|Source: IDC, Boston ©TWICE 2006|
Port Washington, N.Y. — The number of consumers downloading music from peer-to-peer (P2P) networks is holding steady, and the number of people downloading from authorized sites and ripping CDs is on the rise, The NPD Group found in a consumer survey.
Fewer adults are buying CDs, the company noted.
In a survey of Internet-connected households, NPD found that the percentage of surveyed households that downloaded at least one song through a P2P network in March held steady at 10 percent compared to March 2005. The percentage paying for at least one music download rose to 5 percent from 4 percent for the surveyed periods.
The percentage of households ripping CDs grew 29 percent in March, compared with the year-ago period, and the percentage of households burnng music to CD rose 28 percent.
The percentage of Internet households buying CDs fell to 12 percent from 15 percent.
Secaucus, N.J. — Consumer who buy either of two flash-memory MP3 portables from Panasonic anytime during 2006 will get a $25 rebate if they commit to a three-month subscription to the Rhapsody To Go subscription-download service.
The service lets users download all the songs they want in protected WMA format as long as they pay a monthly fee. The music expires once the subscription expires.

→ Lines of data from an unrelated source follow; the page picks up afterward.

import Literature.AlgebraicGeometry.Resolution.InseparableLocalUniformizationLemmas
import Literature.AlgebraicGeometry.Resolution.InseparableLocalUniformizationDescentStepZero
import HarnessLib

/-!
# Inseparable local uniformization: Steps 3–4 of the proof of Thm. 4.1.1 (the common engine of §4)

**STATUS (verdict clean-up, 2026-08-16): the single named fact of this file,
`Temkin2013_Steps34`, is DEPRECATED — MIS-RENDERED, superseded by the corrected rendering
`Temkin2013_Steps34_tower` (`InseparableLocalUniformizationEngineTower.lean`), which is PROVED:
`Temkin2013_Steps34_tower_holds` (`InseparableLocalUniformizationStepsThreeFourHolds.lean`).**
*What is wrong:* the binders `∀ (K₁ : Type u) [Field K₁] [Algebra K K₁] [Algebra k̄ K₁]
[IsScalarTower k̄ K K₁]` (with `k̄ = kb : IntermediateField k K`) do not say what they were
meant to say. The tower binder elaborates against the `k̄`-action on `K₁` INHERITED from `K`
(`IntermediateField.instSMulSubtypeMem`; checked 2026-08-16: in that binder context
`h : IsScalarTower kb K K₁` has type `@IsScalarTower kb K K₁ kb.instSMulSubtypeMem _
kb.instSMulSubtypeMem` and is found by `inferInstance`, while `algebraMap kb K₁ c = algebraMap K
K₁ c` fails), so it is automatically true and does NOT constrain the separate binder instance
`Algebra k̄ K₁`, which is the structure the hypotheses `hXS`, `hSE` (`etaModel k̄ …`,
`etaModelBaseMap …`) actually use. The fact therefore quantifies over an ARBITRARY field
embedding `ι : k̄ → K₁` — its hypotheses speak of `Nr_{K₁}(Nr_{K₁}(A)·ι(k̄°))` and of
smooth-equivalence over `ι(k̄°)` — whereas in the source `k̄ ⊆ K ⊆ K₁` are extensions of valued
fields (proof of Thm. 4.1.1, Step 1: "a valued subfield `k̄ ↪ K` … the embedding `k̄ ↪ K`
induces a morphism `X → Y`"; `Kᵢ/K` finite valued extensions) and Steps 3–4 (refine `Y`, form
`X_α = Nr_η(X ×_Y Y_α)` INSIDE `K`, apply Thm. 4.1.1 to `Y`, extend `k̄ ⊆ K ⊆ K₁` purely
inseparably, Lemma 2.8.5, descent of smoothness) use that `ι` is the inclusion. For a wild `ι`
the printed argument does not apply, so `Temkin2013_Steps34` is STRONGER than what the paper
proves there and cannot be discharged along the printed lines (audit first recorded as ledger
p14842; prove-seat verdict "misstated", 2026-08-16). The statement is KEPT VERBATIM under its
ledger-referenced name (its in-tree users — `InseparableLocalUniformizationDefectStep.lean`,
`…HeightStepTwo.lean`, `…HeightInduction.lean`, `…Frontier.lean`, and the bridge
`Temkin2013_Steps34.tower : Temkin2013_Steps34 → Temkin2013_Steps34_tower` of
`…EngineTower.lean` — only ever instantiate `ι` with the inherited structure; each has an
unconditional or `_tower` counterpart in `…DefectStepTower.lean`, `…HeightStepTwoTower.lean`,
`…HeightInductionTower.lean`, `…StepsThreeFourHolds.lean`, `…HeightStepFinal.lean`,
`…DefectStepFrontier.lean`, `…HeightLeOneFrontier.lean`), and carries the `deprecated`
attribute in text form because the replacement is declared downstream of this file. New work
takes `Temkin2013_Steps34_tower_holds`. The dictionary below is that of BOTH renderings (the
corrected one differs only in letting `k̄` act on `K₁` through `K`).

Topic: `Literature/AlgebraicGeometry/Resolution`. M. Temkin, *Inseparable local uniformization*,
J. Algebra 373 (2013) 65–119 = arXiv:0804.1554v3 (numbering of this version; in the 41-pp. copy
held in the literature store Lemmas 2.8.4/2.8.5 are 2.7.4/2.7.5 and Steps 1–4 of the proof of
Thm. 4.1.1 are on pp. 29–30). Both remaining packaged steps
of the proof of the corrected Thm. 1.3.2 end with the SAME argument:

* proof of Thm. 4.1.1 (induction on the transcendence defect), Steps 3–4 (pp. 48–49), starting
  from diagram (2): "`zᵢ ∈ Cᵢ := Nr_{Kᵢ}(C)` … smooth-equivalent to the closed point `sᵢ` of
  `Sᵢ := Spec(mᵢ°)`" over `S = Spec(k̄°)`, where `C = Nr_K(X ×_Y S)`;
* §4.2 (induction on the height), Step 2 (p. 51), after Lemma 3.3.2 and the refinement
  `X′ → X`: "So, refining `X` we can achieve that `X′_S →~ X_S` … Following the argument from
  Step 3 in §4.1, we deduce from Lemma 2.8.4 that refining `Y` via `Y′ → Y` and updating `X` as
  `Nr_η(Y′ ×_Y X)` we can achieve that `K°` is centered on a point `z ∈ X` which is
  smooth-equivalent to the center `y_m` of `m°` on `Y_m := Nr_m(Y)`. By Theorem 4.1.1 applied to
  `Y`, `k̄°` and `m°` … it also follows from Lemma 2.8.5 that the center of `K°` on `X` is
  smooth-equivalent to `y_m`. So, the center of `K°` on `X` is `l`-smooth, and enlarging `l` we
  can even make it a simple `l`-smooth point."

This file vendors that common argument — for ONE valued extension `K₁/K` (`n = 1`) and without
logarithmic data — as a NAMED FACT `Temkin2013_Steps34` in the affine vocabulary of the companion
files (`etaModel`, `AreSmoothEquivalent`, `Temkin2013DescentFor`, `Temkin2013DescentConclusion`),
so that

* `Temkin2013HeightStepOfDescent` can be PROVED from `Temkin2013Descent`, `Temkin2013_Lemma332`
  and `Temkin2013_Steps34` (Steps 0–2 of §4.2 being formalized), and
* `Temkin2013DescentDefectStep` from `Temkin2013RelativeCurve` (Thm. 3.3.1) and
  `Temkin2013_Steps34` (Steps 0–2 of §4.1),

while `Temkin2013_Steps34` itself was to be PROVED from the printed inputs of Steps 3–4 in a
later file — a programme since CARRIED OUT for the corrected rendering
(`descentConclusionWeak_of_steps34Data`, `InseparableLocalUniformizationStepsThreeFourWeak.lean`,
and `Temkin2013DescentConclusion.of_weak`, `InseparableLocalUniformizationSimplePoint.lean`,
composed in `Temkin2013_Steps34_tower_holds`): `Temkin2013_Lemma284` (DISCHARGED: `Temkin2013_Lemma284_holds`,
`InseparableLocalUniformizationLemmasProofs.lean`), Lemma 2.8.5 in its corrected rendering
`Temkin2013_Lemma285_normal` (`SmoothEquivalenceNormalization.lean` — NOT the first rendering
`Temkin2013_Lemma285`, which omits the tacit normality of `X`, `Y` and is refuted there,
`not_temkin2013_Lemma285`; normality holds where Step 4 applies the lemma: `X_{i,α} =
Nr_{Kᵢ}(X_α)`, `Y_{i,α} = Nr_{mᵢ}(Y_α)`), `Stacks05B5`, and `Temkin2013_valuationRingOpen`
(DISCHARGED: `Temkin2013_valuationRingOpen_holds`, `ValuationRingOpenInNormalizationProofs.lean`);
plus finiteness of `Nr_{K₁}(X)` over `X` (`NoetherFiniteIntegralClosure_holds`) to present
`C₁ = Nr_{K₁}(C)` as the `η`-normalized base change of the normal model `X₁ = Nr_{K₁}(X)`, and
the "simple" enlargement of `l` at the very end (p. 49: "replacing `l` with a purely inseparable
extension, we can also arrange that `x₁` is a simple `l`-smooth point"). The printed
argument: refine `Y` through the filtered family of its affine refinements `Y_α` and pass to `X_α = Nr_η(X ×_Y Y_α)`, `X_{1,α} = Nr_{K₁}(X_α)`,
`Y_{1,α} = Nr_{m}(Y_α)` (Prop. 2.3.8 (i): `C₁ = lim X_{1,α}`, `Nr_m(S) = lim Y_{1,α}`, `S₁` open
in `Nr_m(S)`); Lemma 2.8.4 gives `α` with `x_{1,α}` smooth-equivalent to `y_{1,α}` over `Y_α`;
Thm. 4.1.1 (for `Y`, `k̄°`, `m°`, available by the respective induction hypothesis — here a
HYPOTHESIS of the fact, `Temkin2013DescentFor k k̄ k̄°`) smoothens `y₁` after refining `Y` and
extending `k`, `k̄`, `m`, `K`, `K₁` purely inseparably (Lemma 2.8.5); descent of smoothness along
the smooth cover makes `x₁` `l`-smooth, and a further purely inseparable extension of `l` makes
it simple.

## Sources

* M. Temkin, *Inseparable local uniformization*, arXiv:0804.1554v3, proof of Thm. 4.1.1, Steps
  3–4 and Remark 4.1.3 (pp. 48–49); §4.2, Step 2 (p. 51).

## Rendering notes

* Ground data: `k ⊆ O = K°`; the fibration base `k̄` is an intermediate field of `K/k`, finitely
  generated over `k`, with `k̄° = K° ∩ k̄` of height `≤ 1` (height one in the paper; `≤ 1` is
  what Thm. 4.1.1 needs) — `Ok̄ = O.comap (algebraMap k̄ K)`; "Thm. 4.1.1 applies to `Y`" is the
  hypothesis `Temkin2013DescentFor k k̄ Ok̄`; `Y = Spec B` is an affine `k`-model of `k̄°` inside
  `k̄` with `B ⊆ X = Spec A`, `A` a NORMAL affine model of `K°` ("`X_α` is a normalized `k`-model
  of `K°`"); `(K₁, K₁°)/(K, K°)` finite; `(m, m°)/(k̄, k̄°)` finite ("`m₁/l` finite separable" has
  `l = k̄` after Step 2; separability of `m/k̄` is not used by Steps 3–4 and not assumed).
* `C₁ = Nr_{K₁}(C) = Nr_{K₁}(X ×_Y S)` is `etaModel k̄ (Nr_{K₁}(A)) k̄°` — the `η`-normalized
  base change to `S = Spec k̄°` of `X₁ = Nr_{K₁}(X)` (`nrIn` of the image of `A` in `K₁`), whose
  generic fibre `k̄[Nr_{K₁}(A)]` is integrally closed in `K₁`; `z₁` is the centre of `K₁°` on it;
  the hypothesis is the smooth-equivalence over `k̄°` of `(C₁, z₁)` with `(Spec m°, 𝔪_{m°})`
  (diagram (2), p. 48; in §4.2: Lemma 3.3.2's conclusion after "`X′_S →~ X_S`").
* Conclusion: `Temkin2013DescentConclusion k K O A K₁ O₁`, the conclusion of Thm. 4.1.1 (`n = 1`,
  non-log) for this `X` and `(K₁, K₁°)` (it only speaks about `x₁ ∈ X₁ = Nr_{L₁}(X′)`).
-/

noncomputable section

namespace Literature.AlgebraicGeometry.Resolution

universe u

/-- **Deprecated** (2026-08-16) — **MIS-RENDERED**; superseded by the corrected rendering
`Temkin2013_Steps34_tower` of `InseparableLocalUniformizationEngineTower.lean` (declared
downstream of this file, whence the text form of the attribute), which is PROVED:
`Temkin2013_Steps34_tower_holds` (`InseparableLocalUniformizationStepsThreeFourHolds.lean`).
*What is wrong:* in the binders `∀ (K₁ : Type u) [Field K₁] [Algebra K K₁] [Algebra kb K₁]
[IsScalarTower kb K K₁]` below, the tower hypothesis elaborates against the `kb`-action on `K₁`
inherited from `K` (`IntermediateField.instSMulSubtypeMem`), for which it holds automatically,
and so leaves the binder instance `Algebra kb K₁` — the structure through which `etaModel kb …`
and `etaModelBaseMap …` in `hXS`, `hSE` see `kb° ⊆ kb → K₁` — an ARBITRARY field embedding
`ι : kb → K₁`; the statement thus asserts the conclusion of Steps 3–4 for data
`Nr_{K₁}(Nr_{K₁}(A)·ι(kb°))` and smooth-equivalence over `ι(kb°)` for every `ι`, which is not
what the source proves (there `k̄ ⊆ K ⊆ K₁` are valued field extensions and the argument —
refining `Y` inside `k̄ ⊆ K`, Thm. 4.1.1 for `Y`, purely inseparable extension of `k̄ ⊆ K ⊆ K₁`,
Lemma 2.8.5 — needs `ι` to be the inclusion; proof of Thm. 4.1.1, Step 1: "the embedding
`k̄ ↪ K` induces a morphism `X → Y`"). The corrected rendering drops the two binders, so that
`kb` acts on `K₁` through `K`; the bridge `Temkin2013_Steps34.tower : Temkin2013_Steps34 →
Temkin2013_Steps34_tower` (`…EngineTower.lean`) records that the correction only specialises.
Statement KEPT VERBATIM under its ledger-referenced name for its remaining in-tree users (module
docstring); new work uses `Temkin2013_Steps34_tower_holds`. *Original content* —
NAMED FACT — **Steps 3–4 of the proof of Temkin's Thm. 4.1.1, the engine common to §4.1 and
§4.2** (Temkin 2013, pp. 48–49: Step 3 "Refine `Y` and replace the other entries of diagram (3)
with the `η`-normalized base changes so that `xᵢ` and `yᵢ` become smooth-equivalent. … by Lemma
2.8.4 there exists `α` such that the points `x_{i,α}` and `y_{i,α}` are smooth-equivalent over
`Y_α`"; Step 4 "Smoothen the points `yᵢ` by an additional refining of `Y` and a purely
inseparable extension of `k`. … the induction assumption applies to the scheme `Y` and the
extensions `mᵢ/k̄` of valued fields. … `xᵢ` are still smooth-equivalent to `yᵢ` by Lemma 2.8.5
… In particular, `x₁` is `l`-smooth, and, replacing `l` with a purely inseparable extension, we
can also arrange that `x₁` is a simple `l`-smooth point"; re-used in §4.2, Step 2, p. 51:
"Following the argument from Step 3 in §4.1 … By Theorem 4.1.1 applied to `Y`, `k̄°` and `m°` …
Lemma 2.8.5 … enlarging `l` we can even make it a simple `l`-smooth point"), vendored for `n = 1`
without logarithmic data, with "Thm. 4.1.1 applies to `Y`" as an explicit hypothesis. Data, in
order: `K/k` finitely generated; `O = K° ⊇ k`; the intermediate field `k̄`, finitely generated
over `k`, with `Ok̄ = K° ∩ k̄` of height `≤ 1` and `Temkin2013DescentFor k k̄ Ok̄`; an affine
`k`-model `Y = Spec B` of `Ok̄` inside `k̄`; a NORMAL affine model `X = Spec A` of `K°` containing
the image of `B`; a finite extension of valued fields `(K₁, O₁)/(K, O)`; a finite extension of
valued fields `(m, Om)/(k̄, Ok̄)`; and — with `X₁S = Nr_{K₁}(X ×_Y Spec k̄°)`, i.e.
`etaModel k̄ (Nr_{K₁}(A)) k̄°`, which lies in `O₁` — the smooth-equivalence over `k̄°` of the
centre of `O₁` on `X₁S` with the closed point of `Spec m°`. Conclusion:
`Temkin2013DescentConclusion k K O A K₁ O₁`. (The announced proof from `Temkin2013_Lemma284`,
`Temkin2013_Lemma285_normal` — the corrected rendering of Lemma 2.8.5, not the refuted
`Temkin2013_Lemma285` —, `Stacks05B5` and `Temkin2013_valuationRingOpen` has been carried out
for the corrected rendering: `Temkin2013_Steps34_tower_holds`.)
[cite: Temkin2013, proof of Thm. 4.1.1, Steps 3–4 (arXiv:0804.1554v3 pp. 48–49) and Section 4.2, Step 2 (p. 51)] -/
@[deprecated "MIS-RENDERED (the binders `[Algebra kb K₁] [IsScalarTower kb K K₁]` leave the kb-structure of K₁ arbitrary, the tower hypothesis being the automatic one for the action inherited from K): use the corrected rendering Literature.AlgebraicGeometry.Resolution.Temkin2013_Steps34_tower (InseparableLocalUniformizationEngineTower.lean), PROVED as Literature.AlgebraicGeometry.Resolution.Temkin2013_Steps34_tower_holds (InseparableLocalUniformizationStepsThreeFourHolds.lean)" (since := "2026-08-16")]
def Temkin2013_Steps34 : Prop :=
  ∀ (k K : Type u) [Field k] [Field K] [Algebra k K], (⊤ : IntermediateField k K).FG →
  ∀ (O : ValuationSubring K), (∀ c : k, algebraMap k K c ∈ O) →
  ∀ (kb : IntermediateField k K), (⊤ : IntermediateField k kb).FG →
    ringKrullDim (O.comap (algebraMap kb K)) ≤ 1 →
    Temkin2013DescentFor k kb (O.comap (algebraMap kb K)) →
  ∀ (B : Subalgebra k kb), B.toSubring ≤ (O.comap (algebraMap kb K)).toSubring → B.FG →
    IsFractionRing B kb →
  ∀ (A : Subalgebra k K), A.toSubring ≤ O.toSubring → A.FG → IsFractionRing A K →
    (∀ x : K, IsIntegral A x → x ∈ A) → (∀ b : B, algebraMap kb K b ∈ A) →
  ∀ (K₁ : Type u) [Field K₁] [Algebra K K₁] [Algebra kb K₁] [IsScalarTower kb K K₁],
    FiniteDimensional K K₁ →
  ∀ (O₁ : ValuationSubring K₁), O₁.comap (algebraMap K K₁) = O →
  ∀ (m : Type u) [Field m] [Algebra kb m], FiniteDimensional kb m →
  ∀ (Om : ValuationSubring m), Om.comap (algebraMap kb m) = O.comap (algebraMap kb K) →
  ∀ (hXS : etaModel kb (nrIn (A.toSubring.map (algebraMap K K₁)))
      (O.comap (algebraMap kb K)).toSubring ≤ O₁.toSubring)
    (hOm : ∀ c : (O.comap (algebraMap kb K)).toSubring, algebraMap kb m c ∈ Om),
    AreSmoothEquivalent
      (etaModelBaseMap (nrIn (A.toSubring.map (algebraMap K K₁)))
        (O.comap (algebraMap kb K)).toSubring)
      (((algebraMap kb m).comp (O.comap (algebraMap kb K)).toSubring.subtype).codRestrict Om hOm)
      ((IsLocalRing.maximalIdeal O₁).comap (Subring.inclusion hXS))
      (IsLocalRing.maximalIdeal Om) →
    Temkin2013DescentConclusion k K O A K₁ O₁

end Literature.AlgebraicGeometry.Resolution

Panasonic's two models, which play subscription-download music, feature 1GB and 2GB of embedded memory at an everyday $99 and $149, respectively. Both operate for up to 80 hours on a single AA alkaline battery.
Boston — Portable media players (PMPs) will account for 16.7 percent of worldwide sales of all music- and video-storing handheld digital devices in 2009, up from a near-zero percentage in 2005, IDC forecasts show.
IDC and other research companies define PMPs as handheld devices with HDD and screen sizes of 3.5 inches and up. They're marketed primarily as video device but feature music and photo playback capabilities, IDC said.
In 2009, combined sales of PMPs and MP3 players, including video-capable MP3 players, will hit 202.4 million, up from 122.3 million in 2005. PMP sales will hit 33.8 million, compared with 168.6 million MP3 players with and without video capabilities. Video-capable MP3 players feature video-playback capability but they're marketed primarily as music players because of screen sizes less than 3.5 inches.
Also in 2009, sales of 37.6 million video-capable MP3 players will account for 22 percent of the MP3 player market of 168.6 million units, IDC forecasts.
Boston — Over-the-air cellular downloads of MP3 music meets or exceeds users' expectations for performance and convenience, but the price is so high that few people are taking advantage, according to a Strategy Analytics survey of users.
“Our research suggests that users are willing to pay a premium of around 35 percent for the convenience of downloading tracks to both their wireless devices and PCs, subject to reliable network performance,” said analyst Kevin Nolan. The current 100 percent to 150 percent premiums, however, “make adoption of these services highly unlikely.”
Users of the Sprint download service were happier by a “massive” amount compared to users of Verizon's V CAST service, based on perceived network performance and ease of use.